# co2 indicator solution harmful?



## boolz (Oct 9, 2012)

I knocked off my drop checker and the co2 indicator solution spilled inside the tank. Shall I be worried? I use a Cal Aqua nano drop checker with Cal Aqua indicator solution. The website says "The indicator solution is a combination of KH Standard / 4 degree KH (4 dKH) and pH indicator (Bromothymol Blue)" What is the effect of this solution spilling inside the tank?? 

:help:


----------



## tharsis (Oct 9, 2009)

it will be fine. The KH standard is just regular water that has the hardness adjusted and the pH indicator is only like 7 dropsor something so it will be very diluted.


----------



## randpost (Feb 9, 2014)

tharsis said:


> it will be fine. The KH standard is just regular water that has the hardness adjusted and the pH indicator is only like 7 dropsor something so it will be very diluted.


+1

I've spilled solution multiple times from my drop checker with no ill effect.


----------



## Darkblade48 (Jan 4, 2008)

As others have mentioned, it should be no cause for alarm.

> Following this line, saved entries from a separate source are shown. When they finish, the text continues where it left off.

import Mathlib
import HarnessLib
import Summits.CriticalPhenomena.PercolationContinuityZ3.Theses.PercLowPointHalfSpace
import Summits.CriticalPhenomena.PercolationContinuityZ3.Theorems.PercLowPointHalfSpaceAssemblyRootAvoiding

/-!
# Route `PercLowPointHalfSpace`, item `Assembly`: the shell criterion (certified exponent bookkeeping)

Helper file for item `stmt-CriticalPhenomena-0915` (`Assembly`) of route
`CriticalPhenomena/PercLowPointHalfSpace`. By `percolationContinuityZ3_of_summable_twoArmOverlap`
(`PercLowPointHalfSpaceAssemblyRootAvoiding.lean`), `θ(p_c(ℤ³)) = 0` follows from the finiteness of
`Σ_v P_{p_c}(G(v))`, where for `v ∈ ℍ₊ = {1 ≤ x₀}` the event `G(v)` says: the root edge `s(0,e₀)`
is open, `v` lies in the bush `β_v = C_{ℍ₊}(v) ∋ e₀` rooted at the origin, and the root `0` is
joined, by an open path of `ℍ = {0 ≤ x₀}` using no vertex of `β_v`, to a point at sup-distance
`≥ ‖v‖_∞`. This file performs the one remaining piece of bookkeeping — the dyadic shell
decomposition — against a hypothesis written in the route's own idiom (finite box sums, `.real`
probabilities, a power of `r`):

* `percolationContinuityZ3_of_shellTwoArmOverlapDecay` — **shell criterion**: if for some `δ > 0`,
  `C` and all `r ≥ 1`
  `Σ_{v ∈ box(2r)} P_{p_c}((∃ i, r ≤ |vᵢ|) ∧ 1 ≤ v₀ ∧ s(0,e₀) open ∧ v ↔ e₀ in ℍ₊ ∧
      ∃ y, (∃ i, r ≤ |yᵢ|) ∧ 0 ↔ y in ℍ ∖ β_v) ≤ C r^{-δ}`
  — "the expected number of vertices of the bush rooted at the origin in the shell
  `r ≤ ‖v‖_∞ ≤ 2r`, on the event that the root's bush-avoiding cluster reaches sup-distance `r`,
  decays like a power of `r`" — then `PercolationContinuityZ3`;
  `assembly_of_shellTwoArmOverlapDecay` — hence the route decl `Assembly`.
  Proof: every `v ∈ ℍ₊` lies in the dyadic shell `2^k ≤ ‖v‖_∞ < 2^{k+1}`, `k = log₂ ‖v‖_∞`, and
  `G(v)` is contained in the shell event at `r = 2^k`; summing the hypothesis over `k` gives a
  convergent geometric series `Σ_k C 2^{-kδ}`.

Heuristically the shell sum is `r^{m - a₂}` (`m` = mass exponent of tall wall-rooted bushes,
`a₂` = exponent of the two-arm event "bush to distance `r` AND a root-avoiding arm to distance
`r`"; numerically `m = d_f ≈ 2.52`, `a₂ ≈ 3.0`), so the hypothesis is the exponent inequality
`a₂ > m` of the route's bookkeeping, stated as ONE estimate (the cruxes A = `BoundaryTwoArmDecay`
and B = `TallClusterMassBound` are its two marginals, which do not recombine: B conditions on ONE
arm, A measures disjoint clusters of `0` and `e₁` rather than a bush and an arm from its own root).

Sources: G. Grimmett, *Percolation* (1999), Thm. (7.35); elementary real analysis.
-/

noncomputable section

namespace Summit.CriticalPhenomena.PercolationContinuityZ3.Theorems

open MeasureTheory Filter Topology
open Literature.Probability.Percolation Literature.Probability.LatticeModels
open scoped ENNReal

namespace LowPoint

/-! ## Dyadic localisation of a lattice point -/

/-- Every `v ∈ ℤ³` with `v₀ ≥ 1` lies in a dyadic shell: for `k = log₂ ‖v‖_∞`,
`v ∈ box(2^{k+1})` and `2^k ≤ |vᵢ|` for some coordinate `i`. [folklore] -/
theorem exists_dyadic_shell (v : Site 3) (hv : 1 ≤ v 0) :
    ∃ k : ℕ, v ∈ box 3 (2 ^ (k + 1)) ∧ ∃ i : Fin 3, ((2 ^ k : ℕ) : ℤ) ≤ |v i| := by
  obtain ⟨i₀, -, hi₀⟩ := Finset.exists_mem_eq_sup (Finset.univ : Finset (Fin 3))
    ⟨0, Finset.mem_univ _⟩ (fun i : Fin 3 => (v i).natAbs)
  have hle : ∀ i : Fin 3, (v i).natAbs ≤ (v i₀).natAbs := fun i => by
    rw [← hi₀]
    exact Finset.le_sup (f := fun i : Fin 3 => (v i).natAbs) (Finset.mem_univ i)
  set N : ℕ := (v i₀).natAbs with hN
  have hN0 : N ≠ 0 := by
    have h0 := hle 0
    omega
  refine ⟨Nat.log 2 N, ?_, i₀, ?_⟩
  · rw [mem_box]
    intro i
    have h1 : (v i).natAbs < 2 ^ (Nat.log 2 N + 1) :=
      lt_of_le_of_lt (hle i) (Nat.lt_pow_succ_log_self (by norm_num) N)
    have h2 : ((v i).natAbs : ℤ) < ((2 ^ (Nat.log 2 N + 1) : ℕ) : ℤ) := by exact_mod_cast h1
    rw [Int.natCast_natAbs] at h2
    push_cast at h2 ⊢
    constructor
    · linarith [neg_abs_le (v i)]
    · linarith [le_abs_self (v i)]
  · have h1 : 2 ^ Nat.log 2 N ≤ N := Nat.pow_log_le_self 2 hN0
    have h2 : ((2 ^ Nat.log 2 N : ℕ) : ℤ) ≤ ((N : ℕ) : ℤ) := by exact_mod_cast h1
    rw [hN, Int.natCast_natAbs] at h2
    exact h2

end LowPoint

open LowPoint

/-- **Shell criterion for `θ(p_c(ℤ³)) = 0`.** Suppose that for some `δ > 0` and `C`, for all
`r ≥ 1`,
`Σ_{v ∈ box(2r)} P_{p_c}((∃ i, r ≤ |vᵢ|) ∧ 1 ≤ v₀ ∧ s(0,e₀) open ∧ v ↔ e₀ in ℍ₊ ∧
  ∃ y, (∃ i, r ≤ |yᵢ|) ∧ 0 ↔ y in ℍ ∖ C_{ℍ₊}(v)) ≤ C r^{-δ}`
(the expected number of vertices of the bush rooted at the origin in the shell `[r, 2r]`, on the
event that the root's bush-avoiding cluster reaches sup-distance `r`, decays like `r^{-δ}`). Then
`PercolationContinuityZ3`: the two-arm overlap of `percolationContinuityZ3_of_summable_twoArmOverlap`
is bounded by the convergent dyadic series `Σ_k C 2^{-kδ}`. [folklore] -/
theorem percolationContinuityZ3_of_shellTwoArmOverlapDecay
    (h : ∃ δ C : ℝ, 0 < δ ∧ ∀ r : ℕ, 1 ≤ r →
      ∑ v ∈ box 3 (2 * r), (bondPercolation (zdGraph 3) (criticalProbI 3)).real
        {ω | (∃ i : Fin 3, (r : ℤ) ≤ |v i|) ∧ 1 ≤ v 0 ∧ s((0 : Site 3), Pi.single 0 1) ∈ ω ∧
          ω ∈ openConnIn {x : Site 3 | 1 ≤ x 0} v (Pi.single 0 1) ∧
            ∃ y : Site 3, (∃ i : Fin 3, (r : ℤ) ≤ |y i|) ∧
              ω ∈ openConnIn ({x : Site 3 | 0 ≤ x 0} \
                {x | ω ∈ openConnIn {x : Site 3 | 1 ≤ x 0} v x}) 0 y} ≤ C * (r : ℝ) ^ (-δ)) :
    _root_.PercolationContinuityZ3 := by
  obtain ⟨δ, C, hδ, hC⟩ := h
  set μ := bondPercolation (zdGraph 3) (criticalProbI 3) with hμ
  -- the summand of the two-arm overlap, and the shell events at radius `r`
  set g : Site 3 → ℝ≥0∞ := fun v => μ
    {ω | 1 ≤ v 0 ∧ s((0 : Site 3), Pi.single 0 1) ∈ ω ∧
      ω ∈ openConnIn {x : Site 3 | 1 ≤ x 0} v (Pi.single 0 1) ∧
        ∃ y : Site 3, (∀ j : Fin 3, ∃ i : Fin 3, |v j| ≤ |y i|) ∧
          ω ∈ openConnIn ({x : Site 3 | 0 ≤ x 0} \
            {x | ω ∈ openConnIn {x : Site 3 | 1 ≤ x 0} v x}) 0 y} with hg
  set sh : ℕ → Site 3 → ℝ≥0∞ := fun r v => μ
    {ω | (∃ i : Fin 3, (r : ℤ) ≤ |v i|) ∧ 1 ≤ v 0 ∧ s((0 : Site 3), Pi.single 0 1) ∈ ω ∧
      ω ∈ openConnIn {x : Site 3 | 1 ≤ x 0} v (Pi.single 0 1) ∧
        ∃ y : Site 3, (∃ i : Fin 3, (r : ℤ) ≤ |y i|) ∧
          ω ∈ openConnIn ({x : Site 3 | 0 ≤ x 0} \
            {x | ω ∈ openConnIn {x : Site 3 | 1 ≤ x 0} v x}) 0 y} with hsh
  refine percolationContinuityZ3_of_summable_twoArmOverlap (ne_top_of_le_ne_top ?_
    (?_ : ∑' v : Site 3, g v ≤ ∑' k : ℕ, ∑' v : Site 3,
      if v ∈ box 3 (2 ^ (k + 1)) then sh (2 ^ k) v else 0))
  · -- the dyadic series converges
    -- WLOG `C ≥ 0`
    set C₁ : ℝ := max C 0 with hC₁
    have hC₁0 : 0 ≤ C₁ := le_max_right _ _
    set ρ : ℝ := (2 : ℝ) ^ (-δ) with hρ
    have hρ0 : 0 ≤ ρ := Real.rpow_nonneg (by norm_num) _
    have hρ1 : ρ < 1 := Real.rpow_lt_one_of_one_lt_of_neg (by norm_num) (by linarith)
    have hshell : ∀ k : ℕ, ∑' v : Site 3, (if v ∈ box 3 (2 ^ (k + 1)) then sh (2 ^ k) v else 0) ≤
        ENNReal.ofReal C₁ * ENNReal.ofReal ρ ^ k := by
      intro k
      rw [tsum_eq_sum (s := box 3 (2 ^ (k + 1))) fun v hv => if_neg hv,
        Finset.sum_congr rfl fun v hv => if_pos hv]
      have hk : (1 : ℕ) ≤ 2 ^ k := Nat.one_le_two_pow
      have h1 := (hC (2 ^ k) hk).trans
        (mul_le_mul_of_nonneg_right (le_max_left C 0) (Real.rpow_nonneg (by positivity) _))
      have hpow : (((2 ^ k : ℕ) : ℝ)) ^ (-δ) = ρ ^ k := by
        have e0 : (((2 ^ k : ℕ) : ℝ)) = (2 : ℝ) ^ (k : ℝ) := by
          push_cast
          exact (Real.rpow_natCast 2 k).symm
        rw [e0, ← Real.rpow_mul (by norm_num : (0 : ℝ) ≤ 2), hρ,
          ← Real.rpow_mul_natCast (by norm_num : (0 : ℝ) ≤ 2), mul_comm]
      rw [show 2 * 2 ^ k = 2 ^ (k + 1) by ring, hpow] at h1
      calc ∑ v ∈ box 3 (2 ^ (k + 1)), sh (2 ^ k) v
          = ENNReal.ofReal (∑ v ∈ box 3 (2 ^ (k + 1)), (sh (2 ^ k) v).toReal) := by
            rw [ENNReal.ofReal_sum_of_nonneg fun v _ => ENNReal.toReal_nonneg]
            exact Finset.sum_congr rfl fun v _ =>
              (ENNReal.ofReal_toReal (measure_ne_top _ _)).symm
        _ ≤ ENNReal.ofReal (C₁ * ρ ^ k) := ENNReal.ofReal_le_ofReal h1
        _ = ENNReal.ofReal C₁ * ENNReal.ofReal ρ ^ k := by
            rw [ENNReal.ofReal_mul hC₁0, ENNReal.ofReal_pow hρ0]
    have hle : ∑' k : ℕ, ∑' v : Site 3, (if v ∈ box 3 (2 ^ (k + 1)) then sh (2 ^ k) v else 0) ≤
        ENNReal.ofReal C₁ * (1 - ENNReal.ofReal ρ)⁻¹ := by
      calc ∑' k : ℕ, ∑' v : Site 3, (if v ∈ box 3 (2 ^ (k + 1)) then sh (2 ^ k) v else 0)
          ≤ ∑' k : ℕ, ENNReal.ofReal C₁ * ENNReal.ofReal ρ ^ k := ENNReal.tsum_le_tsum hshell
        _ = ENNReal.ofReal C₁ * (1 - ENNReal.ofReal ρ)⁻¹ := by
            rw [ENNReal.tsum_mul_left, ENNReal.tsum_geometric]
    refine ne_top_of_le_ne_top ?_ hle
    refine ENNReal.mul_ne_top ENNReal.ofReal_ne_top (ENNReal.inv_ne_top.2 ?_)
    exact (tsub_pos_of_lt ((ENNReal.ofReal_lt_one).2 hρ1)).ne'
  · -- pointwise domination by the dyadic shells, then Fubini for series
    calc ∑' v : Site 3, g v
        ≤ ∑' v : Site 3, ∑' k : ℕ, (if v ∈ box 3 (2 ^ (k + 1)) then sh (2 ^ k) v else 0) := by
          refine ENNReal.tsum_le_tsum fun v => ?_
          by_cases hv : 1 ≤ v 0
          · obtain ⟨k, hbox, i₀, hi₀⟩ := exists_dyadic_shell v hv
            refine le_trans ?_ (ENNReal.le_tsum k)
            rw [if_pos hbox]
            refine measure_mono fun ω hω => ?_
            rw [Set.mem_setOf_eq] at hω ⊢
            obtain ⟨hv0, hroot, hbush, y, hy, havoid⟩ := hω
            obtain ⟨i₁, hi₁⟩ := hy i₀
            exact ⟨⟨i₀, hi₀⟩, hv0, hroot, hbush, y, ⟨i₁, hi₀.trans hi₁⟩, havoid⟩
          · have hempty : {ω : BondConfig (Site 3) | 1 ≤ v 0 ∧ s((0 : Site 3), Pi.single 0 1) ∈ ω ∧
                ω ∈ openConnIn {x : Site 3 | 1 ≤ x 0} v (Pi.single 0 1) ∧
                  ∃ y : Site 3, (∀ j : Fin 3, ∃ i : Fin 3, |v j| ≤ |y i|) ∧
                    ω ∈ openConnIn ({x : Site 3 | 0 ≤ x 0} \
                      {x | ω ∈ openConnIn {x : Site 3 | 1 ≤ x 0} v x}) 0 y} = ∅ :=
              Set.eq_empty_of_forall_notMem fun ω hω => hv hω.1
            simp only [hg, hempty, measure_empty]
            exact zero_le
      _ = ∑' k : ℕ, ∑' v : Site 3, (if v ∈ box 3 (2 ^ (k + 1)) then sh (2 ^ k) v else 0) :=
          ENNReal.tsum_comm

/-- **`Assembly` from the shell criterion** (A, B, C are not used; the shell estimate is the
exponent inequality `a₂ > m` of the route's bookkeeping stated as one hypothesis). [folklore] -/
theorem assembly_of_shellTwoArmOverlapDecay
    (h : ∃ δ C : ℝ, 0 < δ ∧ ∀ r : ℕ, 1 ≤ r →
      ∑ v ∈ box 3 (2 * r), (bondPercolation (zdGraph 3) (criticalProbI 3)).real
        {ω | (∃ i : Fin 3, (r : ℤ) ≤ |v i|) ∧ 1 ≤ v 0 ∧ s((0 : Site 3), Pi.single 0 1) ∈ ω ∧
          ω ∈ openConnIn {x : Site 3 | 1 ≤ x 0} v (Pi.single 0 1) ∧
            ∃ y : Site 3, (∃ i : Fin 3, (r : ℤ) ≤ |y i|) ∧
              ω ∈ openConnIn ({x : Site 3 | 0 ≤ x 0} \
                {x | ω ∈ openConnIn {x : Site 3 | 1 ≤ x 0} v x}) 0 y} ≤ C * (r : ℝ) ^ (-δ)) :
    Theses.PercLowPointHalfSpace.Assembly :=
  fun _ _ _ => percolationContinuityZ3_of_shellTwoArmOverlapDecay h

end Summit.CriticalPhenomena.PercolationContinuityZ3.Theorems

end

Of course, you can also do a partial water change (though it would really just be for the sake of doing a partial water change).


----------



## boolz (Oct 9, 2012)

Thank you All. The response from GLA: 

"Hi, 


Thank you for your email. No worries on the spill in the tank. There are extremely small diluted amounts of bromo blue in the fluid. No worries. 



Thanks,
Marco



 "


----------